■ Required work:
What you return must be every line from the beginning of the data through the line holding "induces one of", unchanged.

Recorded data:

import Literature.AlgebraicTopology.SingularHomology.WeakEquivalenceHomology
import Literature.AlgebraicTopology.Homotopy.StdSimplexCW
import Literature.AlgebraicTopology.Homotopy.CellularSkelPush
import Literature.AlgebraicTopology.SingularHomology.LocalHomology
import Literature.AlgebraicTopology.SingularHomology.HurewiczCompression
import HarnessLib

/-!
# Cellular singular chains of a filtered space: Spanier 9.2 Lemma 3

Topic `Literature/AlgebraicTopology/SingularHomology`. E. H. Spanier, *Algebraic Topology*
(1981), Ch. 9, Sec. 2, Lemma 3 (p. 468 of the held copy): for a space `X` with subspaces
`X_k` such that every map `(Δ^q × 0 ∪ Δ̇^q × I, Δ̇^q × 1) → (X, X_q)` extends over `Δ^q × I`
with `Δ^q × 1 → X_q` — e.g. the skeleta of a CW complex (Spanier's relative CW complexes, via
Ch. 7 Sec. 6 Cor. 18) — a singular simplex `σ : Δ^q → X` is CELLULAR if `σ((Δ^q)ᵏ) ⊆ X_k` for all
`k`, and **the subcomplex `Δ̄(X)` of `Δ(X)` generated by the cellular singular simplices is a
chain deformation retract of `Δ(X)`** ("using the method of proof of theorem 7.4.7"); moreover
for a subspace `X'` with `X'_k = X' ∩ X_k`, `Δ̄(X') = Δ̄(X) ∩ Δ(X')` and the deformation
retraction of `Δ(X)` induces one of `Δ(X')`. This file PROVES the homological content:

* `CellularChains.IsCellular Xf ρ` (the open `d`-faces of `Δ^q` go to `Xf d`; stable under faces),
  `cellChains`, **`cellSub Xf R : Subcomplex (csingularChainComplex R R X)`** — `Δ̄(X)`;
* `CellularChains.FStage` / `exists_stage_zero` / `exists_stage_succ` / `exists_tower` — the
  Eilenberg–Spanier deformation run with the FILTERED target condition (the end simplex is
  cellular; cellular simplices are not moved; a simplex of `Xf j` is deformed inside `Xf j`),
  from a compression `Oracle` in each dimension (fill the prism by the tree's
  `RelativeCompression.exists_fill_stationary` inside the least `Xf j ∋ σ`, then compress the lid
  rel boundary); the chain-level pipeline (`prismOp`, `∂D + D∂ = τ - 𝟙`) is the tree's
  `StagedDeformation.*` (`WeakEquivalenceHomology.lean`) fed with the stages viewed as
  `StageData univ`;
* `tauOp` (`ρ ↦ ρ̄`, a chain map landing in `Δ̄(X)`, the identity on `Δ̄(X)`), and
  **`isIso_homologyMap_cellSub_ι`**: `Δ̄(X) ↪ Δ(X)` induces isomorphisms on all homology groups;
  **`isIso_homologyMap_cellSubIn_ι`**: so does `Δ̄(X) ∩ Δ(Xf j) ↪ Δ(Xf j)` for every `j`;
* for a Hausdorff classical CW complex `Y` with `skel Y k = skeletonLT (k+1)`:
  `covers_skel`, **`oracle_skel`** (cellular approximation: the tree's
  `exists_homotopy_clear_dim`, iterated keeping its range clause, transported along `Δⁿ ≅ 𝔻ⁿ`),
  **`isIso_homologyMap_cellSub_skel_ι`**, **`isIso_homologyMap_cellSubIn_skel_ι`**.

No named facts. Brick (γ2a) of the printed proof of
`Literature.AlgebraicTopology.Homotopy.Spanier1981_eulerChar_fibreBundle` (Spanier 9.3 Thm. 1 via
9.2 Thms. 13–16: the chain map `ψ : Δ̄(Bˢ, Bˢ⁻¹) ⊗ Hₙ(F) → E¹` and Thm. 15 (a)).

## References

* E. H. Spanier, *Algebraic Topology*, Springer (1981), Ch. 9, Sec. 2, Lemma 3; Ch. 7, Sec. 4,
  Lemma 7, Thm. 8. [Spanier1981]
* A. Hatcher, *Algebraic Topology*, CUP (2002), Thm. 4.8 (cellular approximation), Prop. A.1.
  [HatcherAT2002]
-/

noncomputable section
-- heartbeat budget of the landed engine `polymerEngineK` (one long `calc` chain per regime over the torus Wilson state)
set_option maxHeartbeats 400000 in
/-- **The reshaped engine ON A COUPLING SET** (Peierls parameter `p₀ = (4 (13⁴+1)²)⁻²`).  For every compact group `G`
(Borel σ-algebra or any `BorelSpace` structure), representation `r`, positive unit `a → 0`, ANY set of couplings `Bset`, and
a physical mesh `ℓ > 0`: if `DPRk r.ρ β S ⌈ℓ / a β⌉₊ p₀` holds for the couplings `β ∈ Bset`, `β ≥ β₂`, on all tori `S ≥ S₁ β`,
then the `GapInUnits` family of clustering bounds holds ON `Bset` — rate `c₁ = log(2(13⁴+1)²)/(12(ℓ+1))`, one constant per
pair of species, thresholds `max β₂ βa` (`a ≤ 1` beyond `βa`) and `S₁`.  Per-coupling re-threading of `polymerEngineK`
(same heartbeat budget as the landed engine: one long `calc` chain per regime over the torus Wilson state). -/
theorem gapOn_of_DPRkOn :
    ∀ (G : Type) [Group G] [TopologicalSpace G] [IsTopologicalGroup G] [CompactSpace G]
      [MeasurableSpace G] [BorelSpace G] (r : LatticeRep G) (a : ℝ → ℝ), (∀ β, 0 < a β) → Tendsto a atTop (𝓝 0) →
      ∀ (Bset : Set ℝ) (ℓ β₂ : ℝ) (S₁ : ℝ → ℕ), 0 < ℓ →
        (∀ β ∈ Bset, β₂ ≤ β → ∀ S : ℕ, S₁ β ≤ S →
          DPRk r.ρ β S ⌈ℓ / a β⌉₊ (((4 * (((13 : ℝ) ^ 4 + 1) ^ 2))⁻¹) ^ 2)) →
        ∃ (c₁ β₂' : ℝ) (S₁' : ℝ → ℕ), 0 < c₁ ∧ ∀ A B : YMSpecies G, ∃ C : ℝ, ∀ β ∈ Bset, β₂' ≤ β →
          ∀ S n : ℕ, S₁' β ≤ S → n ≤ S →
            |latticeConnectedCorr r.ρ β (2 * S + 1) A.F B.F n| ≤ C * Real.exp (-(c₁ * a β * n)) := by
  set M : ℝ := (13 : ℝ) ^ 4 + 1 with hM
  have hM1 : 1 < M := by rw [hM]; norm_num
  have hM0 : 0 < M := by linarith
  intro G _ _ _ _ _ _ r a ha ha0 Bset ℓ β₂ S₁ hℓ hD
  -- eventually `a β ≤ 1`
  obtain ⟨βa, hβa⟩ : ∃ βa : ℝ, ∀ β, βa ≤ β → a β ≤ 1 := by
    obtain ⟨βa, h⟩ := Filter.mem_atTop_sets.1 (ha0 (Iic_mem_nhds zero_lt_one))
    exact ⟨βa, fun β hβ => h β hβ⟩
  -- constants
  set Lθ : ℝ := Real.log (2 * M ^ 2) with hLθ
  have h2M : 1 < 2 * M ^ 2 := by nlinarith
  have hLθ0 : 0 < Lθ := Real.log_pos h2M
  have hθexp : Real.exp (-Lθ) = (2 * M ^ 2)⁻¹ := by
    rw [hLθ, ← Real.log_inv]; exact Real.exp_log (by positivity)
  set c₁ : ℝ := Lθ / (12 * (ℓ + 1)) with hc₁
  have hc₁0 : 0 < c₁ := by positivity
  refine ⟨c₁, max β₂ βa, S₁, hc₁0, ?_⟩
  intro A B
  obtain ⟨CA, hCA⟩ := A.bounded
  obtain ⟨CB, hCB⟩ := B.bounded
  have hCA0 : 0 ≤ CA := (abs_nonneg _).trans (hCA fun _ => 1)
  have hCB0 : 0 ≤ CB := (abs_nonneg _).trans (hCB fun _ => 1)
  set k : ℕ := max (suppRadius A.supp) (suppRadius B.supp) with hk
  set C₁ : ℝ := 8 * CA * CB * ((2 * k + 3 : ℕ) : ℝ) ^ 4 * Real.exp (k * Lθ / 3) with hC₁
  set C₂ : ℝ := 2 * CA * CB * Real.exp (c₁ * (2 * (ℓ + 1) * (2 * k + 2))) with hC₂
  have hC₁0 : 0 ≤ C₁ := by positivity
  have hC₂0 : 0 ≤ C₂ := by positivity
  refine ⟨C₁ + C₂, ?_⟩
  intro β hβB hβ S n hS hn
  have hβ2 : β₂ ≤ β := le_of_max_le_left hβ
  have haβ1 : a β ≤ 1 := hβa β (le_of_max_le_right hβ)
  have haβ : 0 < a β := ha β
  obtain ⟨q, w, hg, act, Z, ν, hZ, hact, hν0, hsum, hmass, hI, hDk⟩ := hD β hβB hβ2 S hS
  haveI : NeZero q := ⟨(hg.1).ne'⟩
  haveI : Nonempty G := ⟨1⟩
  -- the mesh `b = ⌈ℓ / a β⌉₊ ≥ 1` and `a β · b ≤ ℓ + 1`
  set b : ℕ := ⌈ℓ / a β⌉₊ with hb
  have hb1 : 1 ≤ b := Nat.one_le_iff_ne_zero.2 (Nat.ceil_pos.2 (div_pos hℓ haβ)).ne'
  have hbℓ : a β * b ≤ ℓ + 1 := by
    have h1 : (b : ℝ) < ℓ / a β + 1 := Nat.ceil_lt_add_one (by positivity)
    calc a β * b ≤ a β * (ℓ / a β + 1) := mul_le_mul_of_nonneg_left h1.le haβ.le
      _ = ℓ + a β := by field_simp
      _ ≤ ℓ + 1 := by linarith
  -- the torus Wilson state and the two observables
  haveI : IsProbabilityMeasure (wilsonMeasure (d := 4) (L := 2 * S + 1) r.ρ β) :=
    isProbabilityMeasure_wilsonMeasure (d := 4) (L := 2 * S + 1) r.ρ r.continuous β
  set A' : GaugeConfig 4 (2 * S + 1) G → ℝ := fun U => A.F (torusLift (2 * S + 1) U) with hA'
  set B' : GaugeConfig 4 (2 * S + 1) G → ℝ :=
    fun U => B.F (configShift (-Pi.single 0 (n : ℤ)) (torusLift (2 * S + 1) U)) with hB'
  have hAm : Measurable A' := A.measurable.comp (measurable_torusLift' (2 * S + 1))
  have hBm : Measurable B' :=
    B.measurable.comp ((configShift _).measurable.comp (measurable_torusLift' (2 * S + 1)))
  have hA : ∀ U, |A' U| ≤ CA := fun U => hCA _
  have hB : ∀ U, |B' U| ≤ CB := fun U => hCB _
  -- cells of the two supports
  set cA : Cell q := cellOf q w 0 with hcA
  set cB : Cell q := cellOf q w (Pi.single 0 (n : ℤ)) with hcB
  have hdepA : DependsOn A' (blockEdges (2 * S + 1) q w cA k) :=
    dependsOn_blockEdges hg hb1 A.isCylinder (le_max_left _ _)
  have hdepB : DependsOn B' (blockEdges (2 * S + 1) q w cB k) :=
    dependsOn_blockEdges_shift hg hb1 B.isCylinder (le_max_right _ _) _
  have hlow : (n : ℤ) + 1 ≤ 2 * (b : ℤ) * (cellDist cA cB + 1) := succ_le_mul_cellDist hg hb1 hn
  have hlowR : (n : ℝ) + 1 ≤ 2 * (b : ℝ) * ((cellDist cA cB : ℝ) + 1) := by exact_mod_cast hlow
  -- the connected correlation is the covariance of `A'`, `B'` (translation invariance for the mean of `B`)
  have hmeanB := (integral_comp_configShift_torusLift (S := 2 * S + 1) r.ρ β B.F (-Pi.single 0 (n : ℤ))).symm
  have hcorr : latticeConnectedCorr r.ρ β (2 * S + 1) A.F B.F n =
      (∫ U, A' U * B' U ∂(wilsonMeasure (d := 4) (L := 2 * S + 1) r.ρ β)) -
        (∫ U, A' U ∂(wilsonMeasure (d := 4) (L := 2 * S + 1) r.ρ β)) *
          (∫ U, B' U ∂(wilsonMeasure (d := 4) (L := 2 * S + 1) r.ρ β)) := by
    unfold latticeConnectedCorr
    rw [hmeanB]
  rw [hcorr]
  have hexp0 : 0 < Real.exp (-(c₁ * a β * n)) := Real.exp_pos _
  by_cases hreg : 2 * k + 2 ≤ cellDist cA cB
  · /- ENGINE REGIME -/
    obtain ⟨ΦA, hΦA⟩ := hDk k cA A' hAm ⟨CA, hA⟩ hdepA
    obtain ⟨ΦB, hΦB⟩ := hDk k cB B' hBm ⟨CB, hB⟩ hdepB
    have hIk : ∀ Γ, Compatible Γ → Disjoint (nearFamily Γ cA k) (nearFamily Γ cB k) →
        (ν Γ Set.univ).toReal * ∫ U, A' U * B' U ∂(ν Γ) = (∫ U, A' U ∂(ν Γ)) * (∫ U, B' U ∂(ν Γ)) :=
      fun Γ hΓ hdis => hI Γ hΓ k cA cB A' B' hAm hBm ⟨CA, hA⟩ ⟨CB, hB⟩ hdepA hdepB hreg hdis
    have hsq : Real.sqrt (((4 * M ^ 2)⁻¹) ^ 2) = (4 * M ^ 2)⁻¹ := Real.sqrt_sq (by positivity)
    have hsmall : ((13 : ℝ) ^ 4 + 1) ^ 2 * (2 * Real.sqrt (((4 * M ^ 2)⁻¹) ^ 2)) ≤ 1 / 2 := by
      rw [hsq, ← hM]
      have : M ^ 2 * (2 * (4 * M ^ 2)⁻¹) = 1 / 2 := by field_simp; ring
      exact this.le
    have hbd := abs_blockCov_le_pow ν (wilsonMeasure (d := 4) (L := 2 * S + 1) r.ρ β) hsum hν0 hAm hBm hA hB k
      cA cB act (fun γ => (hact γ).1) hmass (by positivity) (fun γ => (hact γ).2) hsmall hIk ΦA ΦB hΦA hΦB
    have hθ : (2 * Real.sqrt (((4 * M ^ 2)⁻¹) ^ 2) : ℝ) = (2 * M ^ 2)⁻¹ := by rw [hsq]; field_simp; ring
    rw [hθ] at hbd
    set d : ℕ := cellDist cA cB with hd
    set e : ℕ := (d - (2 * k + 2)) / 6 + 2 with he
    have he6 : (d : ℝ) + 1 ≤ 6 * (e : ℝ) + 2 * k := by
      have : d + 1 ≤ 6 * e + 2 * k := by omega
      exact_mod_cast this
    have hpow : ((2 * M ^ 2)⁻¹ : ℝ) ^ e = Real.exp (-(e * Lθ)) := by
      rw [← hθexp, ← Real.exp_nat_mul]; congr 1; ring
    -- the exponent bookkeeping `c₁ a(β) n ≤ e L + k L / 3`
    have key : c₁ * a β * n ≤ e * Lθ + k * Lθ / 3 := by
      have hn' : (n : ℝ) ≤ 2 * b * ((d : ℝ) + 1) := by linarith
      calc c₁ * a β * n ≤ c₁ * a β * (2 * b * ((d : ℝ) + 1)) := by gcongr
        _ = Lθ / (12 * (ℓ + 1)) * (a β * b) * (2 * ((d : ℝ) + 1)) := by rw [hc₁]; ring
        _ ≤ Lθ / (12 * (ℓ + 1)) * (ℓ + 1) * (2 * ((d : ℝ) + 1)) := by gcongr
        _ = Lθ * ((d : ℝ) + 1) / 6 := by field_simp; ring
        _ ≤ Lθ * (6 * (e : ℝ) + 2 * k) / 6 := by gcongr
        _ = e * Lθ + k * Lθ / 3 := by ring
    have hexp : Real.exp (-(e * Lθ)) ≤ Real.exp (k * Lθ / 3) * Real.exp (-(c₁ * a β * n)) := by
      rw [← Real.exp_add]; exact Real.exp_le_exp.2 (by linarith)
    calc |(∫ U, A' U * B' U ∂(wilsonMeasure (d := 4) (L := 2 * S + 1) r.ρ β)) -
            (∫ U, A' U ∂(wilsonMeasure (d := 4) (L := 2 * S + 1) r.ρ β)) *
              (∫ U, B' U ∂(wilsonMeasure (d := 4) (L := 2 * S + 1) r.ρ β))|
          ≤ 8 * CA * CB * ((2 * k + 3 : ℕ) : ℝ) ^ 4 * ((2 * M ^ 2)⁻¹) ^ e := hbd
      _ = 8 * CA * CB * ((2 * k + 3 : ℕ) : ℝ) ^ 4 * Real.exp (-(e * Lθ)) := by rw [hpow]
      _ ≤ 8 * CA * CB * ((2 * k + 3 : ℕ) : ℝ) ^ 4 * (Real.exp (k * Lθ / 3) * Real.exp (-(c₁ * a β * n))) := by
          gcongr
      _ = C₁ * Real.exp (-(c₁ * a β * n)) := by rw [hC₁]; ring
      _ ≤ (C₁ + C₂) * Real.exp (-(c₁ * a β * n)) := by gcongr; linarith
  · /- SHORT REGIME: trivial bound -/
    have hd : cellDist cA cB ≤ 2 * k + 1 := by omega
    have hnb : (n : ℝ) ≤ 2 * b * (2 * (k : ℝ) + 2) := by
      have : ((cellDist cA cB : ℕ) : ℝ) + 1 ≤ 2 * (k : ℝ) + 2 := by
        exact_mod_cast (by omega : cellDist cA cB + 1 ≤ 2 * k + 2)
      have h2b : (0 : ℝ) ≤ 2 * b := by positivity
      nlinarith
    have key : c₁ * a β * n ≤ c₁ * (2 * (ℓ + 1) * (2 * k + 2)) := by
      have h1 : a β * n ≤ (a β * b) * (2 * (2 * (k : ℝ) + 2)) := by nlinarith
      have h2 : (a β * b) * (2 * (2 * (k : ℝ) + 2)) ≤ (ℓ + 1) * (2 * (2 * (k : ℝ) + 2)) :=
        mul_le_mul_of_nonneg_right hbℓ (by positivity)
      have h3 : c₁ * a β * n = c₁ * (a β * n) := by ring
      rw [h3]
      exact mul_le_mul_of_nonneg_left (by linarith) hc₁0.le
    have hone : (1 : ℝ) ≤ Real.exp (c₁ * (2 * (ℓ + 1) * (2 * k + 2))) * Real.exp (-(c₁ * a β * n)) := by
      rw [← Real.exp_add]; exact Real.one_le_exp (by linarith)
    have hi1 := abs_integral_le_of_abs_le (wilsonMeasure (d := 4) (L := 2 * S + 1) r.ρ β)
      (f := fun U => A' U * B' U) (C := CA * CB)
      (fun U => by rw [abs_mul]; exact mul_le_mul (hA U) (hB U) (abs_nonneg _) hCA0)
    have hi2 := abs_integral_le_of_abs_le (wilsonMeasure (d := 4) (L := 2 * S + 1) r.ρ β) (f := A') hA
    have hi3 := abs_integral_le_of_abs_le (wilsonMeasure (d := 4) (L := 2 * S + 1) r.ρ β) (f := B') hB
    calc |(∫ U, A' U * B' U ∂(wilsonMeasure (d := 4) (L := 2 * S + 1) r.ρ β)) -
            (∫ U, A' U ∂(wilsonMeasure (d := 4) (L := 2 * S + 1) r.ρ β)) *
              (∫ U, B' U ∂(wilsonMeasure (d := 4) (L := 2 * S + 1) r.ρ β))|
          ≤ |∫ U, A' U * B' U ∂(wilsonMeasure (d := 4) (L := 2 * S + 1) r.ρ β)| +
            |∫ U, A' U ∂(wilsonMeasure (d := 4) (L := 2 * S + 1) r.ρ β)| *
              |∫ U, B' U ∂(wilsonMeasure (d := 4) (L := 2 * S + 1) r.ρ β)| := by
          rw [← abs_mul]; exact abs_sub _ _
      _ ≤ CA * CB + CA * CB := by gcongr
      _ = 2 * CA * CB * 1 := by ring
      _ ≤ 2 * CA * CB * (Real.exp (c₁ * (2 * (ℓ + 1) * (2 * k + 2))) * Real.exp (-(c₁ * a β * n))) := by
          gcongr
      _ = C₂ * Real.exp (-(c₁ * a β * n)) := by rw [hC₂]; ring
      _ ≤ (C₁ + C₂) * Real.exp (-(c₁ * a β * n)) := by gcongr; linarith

■ Written answer:
import Literature.AlgebraicTopology.SingularHomology.WeakEquivalenceHomology
import Literature.AlgebraicTopology.Homotopy.StdSimplexCW
import Literature.AlgebraicTopology.Homotopy.CellularSkelPush
import Literature.AlgebraicTopology.SingularHomology.LocalHomology
import Literature.AlgebraicTopology.SingularHomology.HurewiczCompression
import HarnessLib

/-!
# Cellular singular chains of a filtered space: Spanier 9.2 Lemma 3

Topic `Literature/AlgebraicTopology/SingularHomology`. E. H. Spanier, *Algebraic Topology*
(1981), Ch. 9, Sec. 2, Lemma 3 (p. 468 of the held copy): for a space `X` with subspaces
`X_k` such that every map `(Δ^q × 0 ∪ Δ̇^q × I, Δ̇^q × 1) → (X, X_q)` extends over `Δ^q × I`
with `Δ^q × 1 → X_q` — e.g. the skeleta of a CW complex (Spanier's relative CW complexes, via
Ch. 7 Sec. 6 Cor. 18) — a singular simplex `σ : Δ^q → X` is CELLULAR if `σ((Δ^q)ᵏ) ⊆ X_k` for all
`k`, and **the subcomplex `Δ̄(X)` of `Δ(X)` generated by the cellular singular simplices is a
chain deformation retract of `Δ(X)`** ("using the method of proof of theorem 7.4.7"); moreover
for a subspace `X'` with `X'_k = X' ∩ X_k`, `Δ̄(X') = Δ̄(X) ∩ Δ(X')` and the deformation
retraction of `Δ(X)` induces one of `Δ(X')`. This file PROVES the homological content:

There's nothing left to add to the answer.